If HSCR occurs as part of a genetic syndrome, then it is inherited in a specific pattern, according to the specific syndrome . For example, the inheritance may be autosomal recessive , autosomal dominant , or X-linked recessive , depending on the exact cause of the syndrome.
Is Hirschsprung’s hereditary?
Hirschsprung’s disease can be inherited. If you have one child who has the condition, future biological siblings could be at risk. Being male. Hirschsprung’s disease is more common in males.
Can you develop Hirschsprung’s disease?
Hirschsprung’s disease is congenital — that is, it develops during pregnancy and is present at birth. Some congenital conditions happen because of the mother’s diet, or because of an illness they had during their pregnancy. Others are because of genes the parents pass on to the newborn.
What gene causes Hirschsprung’s disease?
Mutations in the RET gene are the most common known genetic cause of Hirschsprung disease. The RET gene provides instructions for producing a protein that is involved in signaling within cells.
How is Hirschsprung’s disease prevented?
Can Hirschsprung’s disease be prevented or avoided? Since the cause of Hirschsprung’s disease is unknown, you cannot prevent or avoid it. However, parents who have the disease can unknowingly pass it on to their children.

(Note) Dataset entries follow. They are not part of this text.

import Mathlib
import Summits.Ventures.PercRepro2.BHK
import Summits.Ventures.PercRepro2.MergedUnionDefs

/-!
# The pair (cluster, merged cluster) of `t` on induced subgraphs: definitions and the domain
Markov transfer (blind cell PercRepro2, mine-1 g34)

Towards (PAIR-t) — positive association of `(C_t, T*)`, `T* = C_t ∪ (C_X if t ↔ Y)`, given
`s ∉ T*` — by van den Berg–Häggström–Kahn's four-function induction (BHK06 Theorem 1.1) for the
PAIR.  As in the cell's `BHK.lean` the induction runs over induced subgraphs `G[U]`:

* `mergedIn U t Y X ω` — the merged cluster of `t` in `G[U]` (parameters cut down to `U`);
* `RmEvent U t Y X Za` — the avoidance event `{T*^U ∩ Za = ∅}`;
* `pairObs U t Y X Φ` — a functional of the pair `(C^U_t, T*^U)`;
* `ghostFrontier U Z X Y ω` — the frontier of `Z` in `U`, plus `(Y ∩ U) ∖ Z` when `Z` meets `X`:
  in the ghost graph `G + (X → z → Y)` the ghost vertex is entered from `Z` exactly when `Z ∩ X ≠ ∅`,
  and it enters `Y`; avoiding the ghost is avoiding `Y`.

The transfer theorem `pairObs_mul_indicator_eq`: for `t ∉ Z ⊆ U`,
`Φ(C^U_t, T*^U) 1_{R^U_{W∪Z}} = Φ(C^{U∖Z}_t, T*^{U∖Z}[Y∖Z, X∖Z]) 1_{R^{U∖Z}_{W ∪ ghostFrontier}}`
configuration by configuration — the merged analogue of `clusterObs_mul_indicator_eq`.
-/

namespace Summit.Ventures.PercRepro2

namespace MergedU

section PairDefs

variable {V : Type*} {E : Type*} [Fintype E] [DecidableEq V] {R : Type*}

/-- The merged cluster of `t` in `G[U]`, with the parameters `Y, X` cut down to `U`. -/
def mergedIn (ends : E → Sym2 V) (U : Finset V) (t : V) (Y X : Finset V) (ω : Config E) :
    Set V :=
  merged ends (induced ends (↑U) ω) t (↑(Y ∩ U)) (↑(X ∩ U))

/-- The avoidance event `{T*^U ∩ Za = ∅}`. -/
def RmEvent (ends : E → Sym2 V) (U : Finset V) (t : V) (Y X Za : Finset V) : Set (Config E) :=
  {ω | ∀ a ∈ Za, a ∉ mergedIn ends U t Y X ω}

/-- A functional of the pair `(C^U_t, T*^U)`. -/
def pairObs (ends : E → Sym2 V) (U : Finset V) (t : V) (Y X : Finset V)
    (Φ : Set V → Set V → R) : Config E → R :=
  fun ω => Φ (clusterIn ends U t ω) (mergedIn ends U t Y X ω)

/-- The ghost frontier of `Z` in `U`: the frontier, plus `(Y ∩ U) ∖ Z` when `Z` meets `X`. -/
def ghostFrontier (ends : E → Sym2 V) (U Z X Y : Finset V) (ω : Config E) : Finset V :=
  frontier ends U Z ω ∪ (if (X ∩ Z).Nonempty then (Y ∩ U) \ Z else ∅)

variable {ends : E → Sym2 V} {U : Finset V} {t : V} {Y X : Finset V}

omit [Fintype E] in
/-- Membership in `mergedIn`. -/
lemma mem_mergedIn {ω : Config E} {v : V} :
    v ∈ mergedIn ends U t Y X ω ↔ Conn ends (induced ends (↑U) ω) t v ∨
      ((∃ y ∈ Y ∩ U, Conn ends (induced ends (↑U) ω) t y) ∧
        ∃ x ∈ X ∩ U, Conn ends (induced ends (↑U) ω) x v) := by
  simp only [mergedIn, mem_merged, Finset.mem_coe]

omit [Fintype E] in
/-- `C^U_t ⊆ T*^U`. -/
lemma clusterIn_subset_mergedIn (ω : Config E) : clusterIn ends U t ω ⊆ mergedIn ends U t Y X ω :=
  fun _ hv => Or.inl hv

omit [Fintype E] in
/-- `t ∈ T*^U`. -/
lemma mem_mergedIn_self (ω : Config E) : t ∈ mergedIn ends U t Y X ω :=
  clusterIn_subset_mergedIn ω (mem_cluster_self _ _ _)

omit [Fintype E] in
/-- `mergedIn` is monotone in the configuration. -/
lemma mergedIn_mono {ω ω' : Config E} (h : ω ≤ ω') :
    mergedIn ends U t Y X ω ⊆ mergedIn ends U t Y X ω' :=
  merged_mono (induced_mono h) t _ _

omit [Fintype E] in
/-- `RmEvent` is decreasing. -/
lemma isLowerSet_RmEvent (Za : Finset V) : IsLowerSet (RmEvent ends U t Y X Za) :=
  fun _ _ h hω a ha hmem => hω a ha (mergedIn_mono h hmem)

omit [Fintype E] in
/-- Membership in `RmEvent`. -/
@[simp] lemma mem_RmEvent {Za : Finset V} {ω : Config E} :
    ω ∈ RmEvent ends U t Y X Za ↔ ∀ a ∈ Za, a ∉ mergedIn ends U t Y X ω := Iff.rfl

omit [Fintype E] in
/-- `R_{A ∪ B} = R_A ∩ R_B`. -/
lemma RmEvent_union (A B : Finset V) :
    RmEvent ends U t Y X (A ∪ B) = RmEvent ends U t Y X A ∩ RmEvent ends U t Y X B := by
  ext ω
  simp only [mem_RmEvent, Finset.forall_mem_union, Set.mem_inter_iff]

omit [Fintype E] in
/-- `R_∅` is the sure event. -/
lemma RmEvent_empty : RmEvent ends U t Y X ∅ = Set.univ := by
  ext ω
  simp [mem_RmEvent]

omit [Fintype E] in
/-- `R` is antitone in the avoided set. -/
lemma RmEvent_anti {A A' : Finset V} (h : A ⊆ A') :
    RmEvent ends U t Y X A' ⊆ RmEvent ends U t Y X A :=
  fun _ hω a ha => hω a (h ha)

omit [Fintype E] in
/-- If `t ∈ Za` the avoidance event is empty. -/
lemma RmEvent_eq_empty_of_mem {Za : Finset V} (ht : t ∈ Za) :
    RmEvent ends U t Y X Za = ∅ := by
  ext ω
  simp only [mem_RmEvent, Set.mem_empty_iff_false, iff_false, not_forall, not_not]
  exact ⟨t, ht, mem_mergedIn_self ω⟩

omit [Fintype E] in
/-- `mergedIn` only sees the edges inside `U`. -/
lemma dependsOn_mergedIn : DependsOn (mergedIn ends U t Y X) (within ends (↑U)) := by
  intro ω ω' h
  simp only [mergedIn]
  rw [induced_congr h]

omit [Fintype E] [DecidableEq V] in
/-- `clusterIn` only sees the edges inside `U`. -/
lemma dependsOn_clusterIn : DependsOn (clusterIn ends U t) (within ends (↑U)) := by
  intro ω ω' h
  simp only [clusterIn]
  rw [induced_congr h]

omit [Fintype E] in
/-- `pairObs` only sees the edges inside `U`. -/
lemma dependsOn_pairObs (Φ : Set V → Set V → R) :
    DependsOn (pairObs ends U t Y X Φ) (within ends (↑U)) := by
  intro ω ω' h
  simp only [pairObs]
  rw [dependsOn_clusterIn h, dependsOn_mergedIn h]

omit [Fintype E] in
/-- `RmEvent` only sees the edges inside `U`. -/
lemma dependsOn_RmEvent (Za : Finset V) :
    DependsOn (· ∈ RmEvent ends U t Y X Za) (within ends (↑U)) := by
  intro ω ω' h
  simp only [mem_RmEvent]
  rw [dependsOn_mergedIn h]

omit [Fintype E] in
/-- `pairObs` is monotone in the configuration for `Φ` monotone in both arguments. -/
lemma monotone_pairObs [Preorder R] {Φ : Set V → Set V → R}
    (hΦ : ∀ ⦃C C' D D' : Set V⦄, C ⊆ C' → D ⊆ D' → Φ C D ≤ Φ C' D') :
    Monotone (pairObs ends U t Y X Φ) :=
  fun _ _ h => hΦ (clusterIn_mono h) (mergedIn_mono h)

/-- The ghost frontier lies in `U ∖ Z`. -/
lemma ghostFrontier_subset {Z : Finset V} (ω : Config E) :
    ghostFrontier ends U Z X Y ω ⊆ U \ Z := by
  unfold ghostFrontier
  refine Finset.union_subset (frontier_subset ω) ?_
  split_ifs
  · intro a ha
    rw [Finset.mem_sdiff] at ha ⊢
    exact ⟨(Finset.mem_inter.1 ha.1).2, ha.2⟩
  · exact Finset.empty_subset _

/-- The ghost frontier is `∪`-additive. -/
lemma ghostFrontier_sup {Z : Finset V} (ω ω' : Config E) :
    ghostFrontier ends U Z X Y (ω ⊔ ω') =
      ghostFrontier ends U Z X Y ω ∪ ghostFrontier ends U Z X Y ω' := by
  unfold ghostFrontier
  rw [frontier_sup]
  ext a
  simp only [Finset.mem_union]
  tauto

/-- The ghost frontier is `∩`-subadditive. -/
lemma ghostFrontier_inf_subset {Z : Finset V} (ω ω' : Config E) :
    ghostFrontier ends U Z X Y (ω ⊓ ω') ⊆
      ghostFrontier ends U Z X Y ω ∩ ghostFrontier ends U Z X Y ω' := by
  unfold ghostFrontier
  intro a ha
  rw [Finset.mem_inter]
  simp only [Finset.mem_union] at ha ⊢
  rcases ha with ha | ha
  · have := Finset.mem_inter.1 (frontier_inf_subset ω ω' ha)
    exact ⟨Or.inl this.1, Or.inl this.2⟩
  · exact ⟨Or.inr ha, Or.inr ha⟩

/-- The ghost frontier is determined by the edges touching `Z`. -/
lemma dependsOn_ghostFrontier (Z : Finset V) :
    DependsOn (ghostFrontier ends U Z X Y) (touches ends (↑Z)) := by
  intro ω ω' h
  unfold ghostFrontier
  rw [dependsOn_frontier ends U Z h]

end PairDefs

/-! ## The domain Markov transfer for the pair -/

section PairTransfer

variable {V : Type*} {E : Type*} [Fintype E] [DecidableEq V] {ends : E → Sym2 V}
  {U Z : Finset V} {t : V} {Y X : Finset V}

omit [Fintype E] in
/-- Connections in `G[U ∖ Z]` are connections in `G[U]`. -/
lemma conn_induced_of_conn_sdiff {ω : Config E} {u v : V}
    (h : Conn ends (induced ends (↑(U \ Z)) ω) u v) : Conn ends (induced ends (↑U) ω) u v :=
  conn_mono (induced_mono_set (Finset.coe_subset.2 Finset.sdiff_subset) ω) h

omit [Fintype E] in
/-- On `{T*^U ∩ Z = ∅}` the cluster of `t` avoids `Z` in `G[U]`. -/
lemma not_conn_of_RmEvent {ω : Config E} (hRm : ∀ z ∈ Z, z ∉ mergedIn ends U t Y X ω) :
    ∀ z ∈ Z, ¬ Conn ends (induced ends (↑U) ω) t z :=
  fun z hz hc => hRm z hz (Or.inl hc)

omit [Fintype E] in
/-- On `{T*^U ∩ Z = ∅}` with `Z ∩ X ≠ ∅`, `t` is not connected to `Y` in `G[U]`. -/
lemma not_conn_Y_of_RmEvent {ω : Config E} (hRm : ∀ z ∈ Z, z ∉ mergedIn ends U t Y X ω)
    (hXZ : (X ∩ Z).Nonempty) (hZU : Z ⊆ U) :
    ¬ ∃ y ∈ Y ∩ U, Conn ends (induced ends (↑U) ω) t y := by
  rintro hY
  obtain ⟨x, hx⟩ := hXZ
  rw [Finset.mem_inter] at hx
  exact hRm x hx.2 (Or.inr ⟨hY, x, Finset.mem_inter.2 ⟨hx.1, hZU hx.2⟩, conn_refl _ _ _⟩)

omit [Fintype E] in
/-- On `{T*^U ∩ Z = ∅}` with `t ↔ Y`, the cluster of every `x ∈ X ∩ U` avoids `Z` in `G[U]`. -/
lemma not_conn_x_of_RmEvent {ω : Config E} (hRm : ∀ z ∈ Z, z ∉ mergedIn ends U t Y X ω)
    (hY : ∃ y ∈ Y ∩ U, Conn ends (induced ends (↑U) ω) t y) {x : V} (hx : x ∈ X ∩ U) :
    ∀ z ∈ Z, ¬ Conn ends (induced ends (↑U) ω) x z :=
  fun z hz hc => hRm z hz (Or.inr ⟨hY, x, hx, hc⟩)

omit [Fintype E] in
/-- **Transfer of the merged cluster**: on `{T*^U ∩ Z = ∅}`, with `t ∉ Z ⊆ U`,
`T*^{U∖Z}[Y∖Z, X∖Z] = T*^U[Y, X]`. -/
theorem mergedIn_sdiff_eq {ω : Config E} (hRm : ∀ z ∈ Z, z ∉ mergedIn ends U t Y X ω) :
    mergedIn ends (U \ Z) t (Y \ Z) (X \ Z) ω = mergedIn ends U t Y X ω := by
  have hRt := not_conn_of_RmEvent hRm
  have hct : ∀ v, Conn ends (induced ends (↑(U \ Z)) ω) t v ↔
      Conn ends (induced ends (↑U) ω) t v :=
    fun v => ⟨conn_induced_of_conn_sdiff, conn_induced_sdiff_of_conn hRt⟩
  -- `t ↔ Y` transfers (the cluster of `t` avoids `Z`)
  have hYiff : (∃ y ∈ (Y \ Z) ∩ (U \ Z), Conn ends (induced ends (↑(U \ Z)) ω) t y) ↔
      ∃ y ∈ Y ∩ U, Conn ends (induced ends (↑U) ω) t y := by
    constructor
    · rintro ⟨y, hy, hc⟩
      rw [Finset.mem_inter, Finset.mem_sdiff, Finset.mem_sdiff] at hy
      exact ⟨y, Finset.mem_inter.2 ⟨hy.1.1, hy.2.1⟩, (hct y).1 hc⟩
    · rintro ⟨y, hy, hc⟩
      have hyZ : y ∉ Z := fun hyZ => hRt y hyZ hc
      rw [Finset.mem_inter] at hy
      exact ⟨y, Finset.mem_inter.2 ⟨Finset.mem_sdiff.2 ⟨hy.1, hyZ⟩, Finset.mem_sdiff.2 ⟨hy.2, hyZ⟩⟩,
        (hct y).2 hc⟩
  ext v
  simp only [mem_mergedIn]
  rw [hct v, hYiff]
  refine or_congr Iff.rfl ?_
  constructor
  · rintro ⟨hY, x, hx, hc⟩
    rw [Finset.mem_inter, Finset.mem_sdiff, Finset.mem_sdiff] at hx
    exact ⟨hY, x, Finset.mem_inter.2 ⟨hx.1.1, hx.2.1⟩, conn_induced_of_conn_sdiff hc⟩
  · rintro ⟨hY, x, hx, hc⟩
    have hRx := not_conn_x_of_RmEvent hRm hY hx
    have hxZ : x ∉ Z := fun hxZ => hRx x hxZ (conn_refl _ _ _)
    rw [Finset.mem_inter] at hx
    exact ⟨hY, x, Finset.mem_inter.2 ⟨Finset.mem_sdiff.2 ⟨hx.1, hxZ⟩, Finset.mem_sdiff.2 ⟨hx.2, hxZ⟩⟩,
      conn_induced_sdiff_of_conn hRx hc⟩

/-- **Transfer of the avoidance event**: for `t ∉ Z ⊆ U`,
`R^U_{W ∪ Z}[Y, X] = {ω | ω ∈ R^{U∖Z}_{W ∪ ghostFrontier ω}[Y∖Z, X∖Z]}`. -/
theorem RmEvent_union_eq (hZU : Z ⊆ U) (htZ : t ∉ Z) (W : Finset V) :
    RmEvent ends U t Y X (W ∪ Z) =
      {ω | ω ∈ RmEvent ends (U \ Z) t (Y \ Z) (X \ Z) (W ∪ ghostFrontier ends U Z X Y ω)} := by
  ext ω
  simp only [Set.mem_setOf_eq, mem_RmEvent, Finset.forall_mem_union]
  constructor
  · rintro ⟨hW, hZ⟩
    have htr := mergedIn_sdiff_eq hZ
    rw [htr]
    refine ⟨hW, ?_⟩
    intro a ha
    unfold ghostFrontier at ha
    rw [Finset.mem_union] at ha
    rcases ha with ha | ha
    · -- a frontier vertex in `T*^U` would put its `Z`-neighbour in `T*^U`
      obtain ⟨⟨haU, haZ⟩, e, he, z, hz, hends⟩ := mem_frontier.1 ha
      intro hmem
      rw [mem_mergedIn] at hmem
      have hadj : Conn ends (induced ends (↑U) ω) a z :=
        conn_of_openAdj ⟨e, induced_eq_true_iff.2 ⟨he, a, Finset.mem_coe.2 haU, z,
          Finset.mem_coe.2 (hZU hz), hends⟩, hends⟩
      apply hZ z hz
      rw [mem_mergedIn]
      rcases hmem with hmem | ⟨hY, x, hx, hc⟩
      · exact Or.inl (conn_trans hmem hadj)
      · exact Or.inr ⟨hY, x, hx, conn_trans hc hadj⟩
    · split_ifs at ha with hXZ
      · -- `Z` meets `X`: `t ↮ Y`, so `T*^U = C^U_t`, which avoids `Y`
        rw [Finset.mem_sdiff, Finset.mem_inter] at ha
        intro hmem
        rw [mem_mergedIn] at hmem
        have hnY := not_conn_Y_of_RmEvent hZ hXZ hZU
        rcases hmem with hmem | ⟨hY, _⟩
        · exact hnY ⟨a, Finset.mem_inter.2 ⟨ha.1.1, ha.1.2⟩, hmem⟩
        · exact hnY hY
      · exact absurd ha (Finset.notMem_empty a)
  · rintro ⟨hW, hS⟩
    -- first: `T*^U` avoids `Z`
    have hFr : ∀ a ∈ frontier ends U Z ω, a ∉ mergedIn ends (U \ Z) t (Y \ Z) (X \ Z) ω :=
      fun a ha => hS a (Finset.mem_union_left _ ha)
    have hRt : ∀ z ∈ Z, ¬ Conn ends (induced ends (↑U) ω) t z :=
      not_conn_of_not_conn_frontier htZ fun a ha hc => hFr a ha (Or.inl hc)
    have hZ : ∀ z ∈ Z, z ∉ mergedIn ends U t Y X ω := by
      intro z hz hmem
      rw [mem_mergedIn] at hmem
      rcases hmem with hmem | ⟨hY, x, hx, hc⟩
      · exact hRt z hz hmem
      · -- `t ↔ Y` in `G[U]`
        obtain ⟨y, hy, hty⟩ := hY
        have hyZ : y ∉ Z := fun hyZ => hRt y hyZ hty
        rw [Finset.mem_inter] at hy
        have hty' : Conn ends (induced ends (↑(U \ Z)) ω) t y := conn_induced_sdiff_of_conn hRt hty
        have hY' : ∃ y ∈ (Y \ Z) ∩ (U \ Z), Conn ends (induced ends (↑(U \ Z)) ω) t y :=
          ⟨y, Finset.mem_inter.2 ⟨Finset.mem_sdiff.2 ⟨hy.1, hyZ⟩, Finset.mem_sdiff.2 ⟨hy.2, hyZ⟩⟩,
            hty'⟩
        by_cases hXZ : (X ∩ Z).Nonempty
        · -- the ghost frontier contains `(Y ∩ U) ∖ Z ∋ y`, but `y ∈ C^{U∖Z}_t`
          have hyS : y ∈ ghostFrontier ends U Z X Y ω := by
            unfold ghostFrontier
            rw [Finset.mem_union, if_pos hXZ]
            exact Or.inr (Finset.mem_sdiff.2 ⟨Finset.mem_inter.2 ⟨hy.1, hy.2⟩, hyZ⟩)
          exact hS y hyS (Or.inl hty')
        · -- `x ∉ Z`; the cluster of `x` in `G[U ∖ Z]` avoids the frontier, hence avoids `Z`
          rw [Finset.not_nonempty_iff_eq_empty] at hXZ
          rw [Finset.mem_inter] at hx
          have hxZ : x ∉ Z := fun hxZ => by
            have : x ∈ X ∩ Z := Finset.mem_inter.2 ⟨hx.1, hxZ⟩
            rw [hXZ] at this
            exact Finset.notMem_empty x this
          have hx' : x ∈ (X \ Z) ∩ (U \ Z) :=
            Finset.mem_inter.2 ⟨Finset.mem_sdiff.2 ⟨hx.1, hxZ⟩, Finset.mem_sdiff.2 ⟨hx.2, hxZ⟩⟩
          have hRx : ∀ z ∈ Z, ¬ Conn ends (induced ends (↑U) ω) x z :=
            not_conn_of_not_conn_frontier hxZ fun a ha hc => hFr a ha (Or.inr ⟨hY', x, hx', hc⟩)
          exact hRx z hz hc
    have htr := mergedIn_sdiff_eq hZ
    rw [htr] at hW
    exact ⟨hW, hZ⟩

end PairTransfer

end MergedU

end Summit.Ventures.PercRepro2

How do you rule out Hirschsprung’s disease?
Diagnosis
- Removing a sample of colon tissue for testing (biopsy). This is the surest way to identify Hirschsprung’s disease.
- Abdominal X-ray using a contrast dye.
- Measuring control of the muscles around the rectum (anal manometry).
Can Hirschsprung be cured?
Treatment almost always requires surgery. Fortunately, most children who have surgery are fully cured and able to pass bowel movements (BMs) normally.
What kind of birth defect is Hirschsprung disease?
Hirschsprung disease (HSCR) is a birth defect. This disorder is characterized by the absence of particular nerve cells (ganglions) in a segment of the bowel in an infant. The absence of ganglion cells causes the muscles in the bowels to lose their ability to move stool through the intestine (peristalsis).
How are ganglions affected by Hirschsprung disease?
The neural crest gives to various types of cells in the body. In HSCR, ganglions do not develop properly from the neural crest. Since ganglions are missing from the intestine, stool cannot be pushed through the intestine and out of the body via peristalsis. The length of the intestines that is affected in HSCR can vary.
What is the treatment for Hirschsprung disease ( HSCR )?
HSCR may occur as an isolated finding or as part of a another disorder. Isolated HSCR is associated with mutations in several genes. Treatment is with surgery, removing the aganglionic intestinal segment. [2]
How is HSCR related to a specific syndrome?
If HSCR occurs as part of a genetic syndrome, then it is inherited in a specific pattern, according to the specific syndrome. For example, the inheritance may be autosomal recessive, autosomal dominant, or X-linked recessive, depending on the exact cause of the syndrome.